Imagine Bob's graph of health over time is sin(t) and his graph of exercise is cos(t), with negative values corresponding to being a couch potato. At first glance, health and exercise have nothing to do with each other, since their correlation is zero. At second glance, maybe exercise determines health with a π/2 lag. At third glance, maybe it determines health with a 3π/2 lag and a minus sign. At fourth glance, maybe exercise determines the derivative of health. You'll find similar problems with any bounded functions over a long timespan, not just sin and cos.
Instead of correlation fishing, let's investigate causation like real scientists, with graphs. Smoking causes tar in the lungs, tar is correlated with cancer, and for any fixed value of "tar" the values of "smoking" and "cancer" are conditionally uncorrelated. So there cannot be a trait that causes both smoking and cancer independently: the causation must go through tar, which we know is caused by smoking. Therefore smoking causes cancer.
But imagine there's a trait that gives you a "set point" of X tar, continually adjusting your desire to smoke and compensating for external factors, and also gives you X risk of cancer. Then the above will still hold, but quitting smoking won't help you.
Forget graphs. Let's use the golden standard of determining causation: a randomized controlled experiment. Does skydiving increase risk of death? Yes, if we force a random half of all people to skydive, more of them will die than in the control group.

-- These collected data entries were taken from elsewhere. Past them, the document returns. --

import Summits.ResolutionOfSingularities.ResolutionOfSingularities.Theorems.MarkedTransferCampaignW46TameMaximalContact
import Literature.AlgebraicGeometry.Resolution.KollarSurfaceOrderReductionTameLocal
import HarnessLib

/-!
# [OURS · L1 W4.6, rung (iv) «large characteristic» ∩ rung (i) «surfaces»] In regime (iv) the characteristic-zero
# order reduction TERMINATES LOCALLY at every surface point of every state of the TYPED procedure: the honest
# threshold for surfaces is the order `b` itself (cell res-hironaka, LADDER-RESOLUTION rung L, D-0089; slot W4.6,
# seat res-L1-s46-pv-7; host route MarkedTransfer, `--supports stmt-ResolutionOfSingularities-16155 --as helper`)

HONEST FRAMING. Nothing here is a statement of H. Hironaka's manuscript (2017-03-23, [Hironaka2017]) and nothing here
asserts that any statement of it holds. OURS corollaries, over the shared typed-procedure module
`MarkedTransferCampaignW46TypedProcedure` (res-L1-type-o1: `CampaignW46.Regime.charGT`; the manuscript enters only
through the typed CANDIDATE carriers `AmbientDatum`, `IdealExponent`, `IdealExponent.sing`, used as definitions), of
the TREE's Kollár layer in its tame range, completed by this seat in dimension two:
`Literature/AlgebraicGeometry/Resolution/MarkedCurveOrderReduction.lean` (p542856: order reduction for marked ideals in
dimension ONE, every characteristic), `…/KollarSurfaceOrderReductionTame.lean` (p544168) and
`…/KollarSurfaceOrderReductionTameLocal.lean` (local order reduction at every closed point of a surface for
`max-ord I ≤ b < p`). No premise of the manuscript, no FACT-LIST premise. AI review is weaker than expert review. No
`sorry`, no new definition; axioms standard.

## What this file pins («(iv) large p: the typed procedure terminates for p > C — the honest C», for surfaces)

Gen 5 of this seat showed that LEVEL 1 of the characteristic-zero induction (maximal contact, Kollár Thm. 3.80, and
going up, Cor. 3.85) is available at every state of the typed procedure in regime (iv) := `Regime.charGT n (fun _ b ↦ b)`
(«`p > b`»), and that the SECOND level needs `p >` (orders of the restricted coefficient ideal) `≥ b!`, unbounded in
`b` in general (`CoefficientIdealWildExample.lean`). When the ambient `Z` is a SURFACE the second level is a CURVE,
where order reduction is characteristic-free; hence:

* `exists_isResolutionOf_nhd_of_charGT` — for a state `(A, E)`, `E = (J, b)`, over a PERFECT field `K` of
  characteristic `p`, in regime (iv), with `1 ≤ b` and `J` of maximal order `b` (`ord ≤ b` everywhere), EVERY CLOSED
  POINT `ξ ∈ Z` WITH `dim 𝒪_{Z,ξ} = 2` has an open neighbourhood `U` carrying a smooth blow-up sequence which RESOLVES
  the marked ideal `(U, J|_U, ∅, b)` in the sense of BGMW Def. 3.1.3 (tree `CentreSeq.IsResolutionOf`: regular centres
  inside the successive order-`≥ b` loci = `Sing` of the successive controlled transforms — the transform law of the
  typed `IdealExponent.transform`, Def. 2.1 —, simple normal crossings with the exceptional boundary, and EMPTY final
  `Sing`). Instance of `Kollar2007.exists_isResolutionOf_nhd_of_closedPoint` at `X := Z`, `I := J`;
* `exists_isResolutionOf_nhd_of_le` — the same in every regime `Regime.charGT n f` with `(fun _ b ↦ b) ≤ f`;
* `exists_isResolutionOf_nhd_of_isolated_sing` / `…_of_sing_subset_singleton` — the two halves made explicit: at a
  closed surface point isolated in `Sing(E)` the resolving sequence is the push-forward of POINT blow-ups on a
  maximal-contact curve (Kollár 3.104 Step 2.2); the complementary case (a curve of `Sing(E)` through `ξ`) is one
  blowing up of that curve (3.111 Step 1), see the Literature file.

So the HONEST `C` of the target «the typed procedure terminates for `p > C(n, d)`» is, for `n = dim Z = 2`, the order:
`C(2, ·) = b` — locally at every closed point, with Kollár's centres. What is NOT here: (a) the GLOBAL blow-up sequence
on `Z` (Kollár's globalisation 3.105 by functoriality is not ported to characteristic `p`; the local sequences at the
finitely many isolated points and along the curve components do not interact, but their assembly into one `CentreSeq Z`
is not written); (b) `dim Z ≥ 3`, where the second level is a surface and the threshold becomes the (unbounded) order
of the coefficient ideal (gen 5, `MarkedTransferCampaignW46TameSecondLevel`).

## References (context; nothing is cited as a premise)

* J. Kollár, *Lectures on Resolution of Singularities* (2007), Thm. 3.69, 3.70, 3.104 Step 2.2, 3.111 Step 1,
  Thm. 3.80, Cor. 3.85 — through the tree's Kollár layer and this seat's Literature files. [cite: Kollar2007, Thm. 3.69]
* E. Bierstone, D. Grigoriev, P. Milman, J. Włodarczyk (2011), Def. 3.1.3, Thm. 8.0.4.
  [cite: BierstoneGrigorievMilmanWlodarczyk2011, Thm. 8.0.4]
* `Theorems/MarkedTransferCampaignW46TypedProcedure.lean` (DESIGN POINT (REG) (iv)); this seat's p471737, p527041.
-/

noncomputable section

set_option linter.dupNamespace false -- mandated namespace of this single-conjunct summit

open CategoryTheory AlgebraicGeometry TopologicalSpace IsLocalRing

namespace Summit.ResolutionOfSingularities.ResolutionOfSingularities.Theorems
namespace CampaignW46
namespace TameSurfaceOrderReduction

open Literature.AlgebraicGeometry.Resolution
open Literature.AlgebraicGeometry.Hironaka2017.S02Preliminaries

universe u

variable {n : ℕ} {p : ℕ} [Fact p.Prime] {K : Type u} [Field K] [CharP K p]

/-- [OURS · L1 W4.6 (iv) ∩ (i); NOT a statement of the manuscript] **In regime (iv), at every closed surface point of
every state of maximal order, the characteristic-zero order reduction terminates locally.** For `(A, E)`, `E = (J, b)`,
over a perfect field `K` of characteristic `p`, in `Regime.charGT n (fun _ b ↦ b)` (`b < p`), with `1 ≤ b` and
`ord_ξ J ≤ b` everywhere: every closed point `ξ ∈ Z` with `dim 𝒪_{Z,ξ} = 2` has an open `U ∋ ξ` and a smooth blow-up
sequence on `U` RESOLVING `(U, J|_U, ∅, b)` (`CentreSeq.IsResolutionOf`: admissible regular centres in the successive
order-`≥ b` loci, snc with the exceptional boundary, final order-`≥ b` locus empty). Instance of this seat's
`Kollar2007.exists_isResolutionOf_nhd_of_closedPoint` (Kollár 3.104 Step 2.2 + 3.111 Step 1, with order reduction on the
maximal-contact CURVE in every characteristic) at `X := Z`, `I := J`, `b := E.b`. [cite: Kollar2007, Thm. 3.69] -/
theorem exists_isResolutionOf_nhd_of_charGT [PerfectField K] (A : AmbientDatum p K) (E : IdealExponent A.Z)
    (hE : Regime.charGT (p := p) (K := K) n (fun _ b => b) A E) (hb : 1 ≤ E.b)
    (hmax : ∀ ξ : A.Z, idealOrder E.J ξ ≤ E.b) (ξ : A.Z) (hξ : IsClosed ({ξ} : Set A.Z))
    (hdim : ringKrullDim (A.Z.presheaf.stalk ξ) = 2) :
    ∃ (U : A.Z.Opens) (_ : ξ ∈ U) (s : CentreSeq (U : Scheme.{u})),
      s.IsResolutionOf ⟨E.J.comap U.ι, [], E.b⟩ := by
  letI : A.Z.Over (Spec (.of K)) := ⟨A.hom⟩
  haveI : Smooth (A.Z ↘ Spec (.of K)) := A.smooth
  have hbp : E.b < p := hE
  exact Kollar2007.exists_isResolutionOf_nhd_of_closedPoint K A.Z p E.J hb (Or.inr hbp) hmax ξ hξ hdim

/-- [OURS · L1 W4.6 (iv) ∩ (i)] The same in every large-characteristic regime `Regime.charGT n f` whose threshold
dominates the order, `(fun _ b ↦ b) ≤ f` (e.g. the prior's V5 threshold `fun _ b ↦ b !`), by `Regime.charGT_of_le`
(p471737). [cite: Kollar2007, Thm. 3.69] -/
theorem exists_isResolutionOf_nhd_of_le [PerfectField K] {f : ℕ → ℕ → ℕ} (hf : (fun _ b : ℕ => b) ≤ f)
    (A : AmbientDatum p K) (E : IdealExponent A.Z) (hE : Regime.charGT (p := p) (K := K) n f A E) (hb : 1 ≤ E.b)
    (hmax : ∀ ξ : A.Z, idealOrder E.J ξ ≤ E.b) (ξ : A.Z) (hξ : IsClosed ({ξ} : Set A.Z))
    (hdim : ringKrullDim (A.Z.presheaf.stalk ξ) = 2) :
    ∃ (U : A.Z.Opens) (_ : ξ ∈ U) (s : CentreSeq (U : Scheme.{u})),
      s.IsResolutionOf ⟨E.J.comap U.ι, [], E.b⟩ :=
  exists_isResolutionOf_nhd_of_charGT A E (Regime.charGT_of_le (fun b => hf n b) A E hE) hb hmax ξ hξ hdim

/-- [OURS · L1 W4.6 (iv) ∩ (i); NOT a statement of the manuscript] **The isolated-point half, with its mechanism.** At a
closed surface point `ξ` ISOLATED in `Sing(E)` (some open `V ∋ ξ` with `Sing(E) ∩ V ⊆ {ξ}`), in regime (iv) with `J`
of maximal order `b ≥ 1`: an open `U ∋ ξ` carries a resolving blow-up sequence — the push-forward (Kollár 3.30.3) of
the point blow-ups resolving the restricted coefficient marked ideal `(V(H), 𝒞(J|_U, b)|_{V(H)}, ∅, b!)` on a
maximal-contact curve `V(H) ∋ ξ` (Kollár 3.104 Step 2.2; `Kollar2007.exists_isResolutionOf_nhd_of_isolated`).
[cite: Kollar2007, Thm. 3.69] -/
theorem exists_isResolutionOf_nhd_of_isolated_sing [PerfectField K] (A : AmbientDatum p K)
    (E : IdealExponent A.Z) (hE : Regime.charGT (p := p) (K := K) n (fun _ b => b) A E) (hb : 1 ≤ E.b)
    (hmax : ∀ ξ : A.Z, idealOrder E.J ξ ≤ E.b) (ξ : A.Z) (hξ : IsClosed ({ξ} : Set A.Z))
    (hdim : ringKrullDim (A.Z.presheaf.stalk ξ) = 2) (V : A.Z.Opens) (hξV : ξ ∈ V)
    (hiso : E.sing ∩ (V : Set A.Z) ⊆ {ξ}) :
    ∃ (U : A.Z.Opens) (_ : ξ ∈ U) (s : CentreSeq (U : Scheme.{u})),
      s.IsResolutionOf ⟨E.J.comap U.ι, [], E.b⟩ := by
  letI : A.Z.Over (Spec (.of K)) := ⟨A.hom⟩
  haveI : Smooth (A.Z ↘ Spec (.of K)) := A.smooth
  have hbp : E.b < p := hE
  exact Kollar2007.exists_isResolutionOf_nhd_of_isolated K A.Z p E.J hb (Or.inr hbp) hmax ξ hξ hdim V hξV
    (by rw [← TameMaximalContact.sing_eq_support]; exact hiso)

/-- [OURS · L1 W4.6 (iv) ∩ (i); NOT a statement of the manuscript] **When `Sing(E)` is a single closed surface point
`ξ`** (e.g. an isolated singular point of a surface-supported exponent), no restriction to a smaller open is needed
beforehand: an open `U ∋ ξ` carries a resolving blow-up sequence (`Kollar2007.exists_isResolutionOf_nhd_of_support_subset_singleton`).
[cite: Kollar2007, Thm. 3.69] -/
theorem exists_isResolutionOf_nhd_of_sing_subset_singleton [PerfectField K] (A : AmbientDatum p K)
    (E : IdealExponent A.Z) (hE : Regime.charGT (p := p) (K := K) n (fun _ b => b) A E) (hb : 1 ≤ E.b)
    (hmax : ∀ ξ : A.Z, idealOrder E.J ξ ≤ E.b) (ξ : A.Z) (hξ : IsClosed ({ξ} : Set A.Z))
    (hdim : ringKrullDim (A.Z.presheaf.stalk ξ) = 2) (hsing : E.sing ⊆ {ξ}) :
    ∃ (U : A.Z.Opens) (_ : ξ ∈ U) (s : CentreSeq (U : Scheme.{u})),
      s.IsResolutionOf ⟨E.J.comap U.ι, [], E.b⟩ := by
  letI : A.Z.Over (Spec (.of K)) := ⟨A.hom⟩
  haveI : Smooth (A.Z ↘ Spec (.of K)) := A.smooth
  have hbp : E.b < p := hE
  exact Kollar2007.exists_isResolutionOf_nhd_of_support_subset_singleton K A.Z p E.J hb (Or.inr hbp) hmax ξ hξ
    hdim (by rw [← TameMaximalContact.sing_eq_support]; exact hsing)

/-- [OURS · L1 W4.6 (iv) ∩ (i)] **The final `Sing` is empty**: unfolding of `CentreSeq.IsResolutionOf` for the
sequences produced above — the order-`≥ b` locus (`IdealExponent.sing` of the typed exponent `(J_r, b)` carried by the
last controlled transform) of the final transform is EMPTY, and every centre was regular, inside the current order-`≥ b`
locus, with simple normal crossings with the exceptional divisors created so far (BGMW Def. 3.1.3 (1)–(2), (6)).
[cite: BierstoneGrigorievMilmanWlodarczyk2011, Def. 3.1.3] -/
theorem sing_transform_eq_empty {U : Scheme.{u}} {J : U.IdealSheafData} {b : ℕ} {s : CentreSeq U}
    (hs : s.IsResolutionOf ⟨J, [], b⟩) :
    s.IsAdmissibleFor ⟨J, [], b⟩ ∧
      (IdealExponent.sing ⟨(s.transformMarked ⟨J, [], b⟩).ideal, (s.transformMarked ⟨J, [], b⟩).mult⟩ :
        Set s.top) = ∅ :=
  ⟨hs.1, hs.2⟩

end TameSurfaceOrderReduction
end CampaignW46
end Summit.ResolutionOfSingularities.ResolutionOfSingularities.Theorems

end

But now take a random half of all people and force them not to skydive. Those who didn't skydive anyway will be unaffected, but those who skydived might change their behavior. What if they switch to something more dangerous, like basejumping, because getting the same thrill by safer skydiving is no longer available? Then this experiment also leads to more deaths, and our question about causation remains unanswered.
If we can't trust correlations, graphs, or experiments - what can we trust? What, in the end, is causation?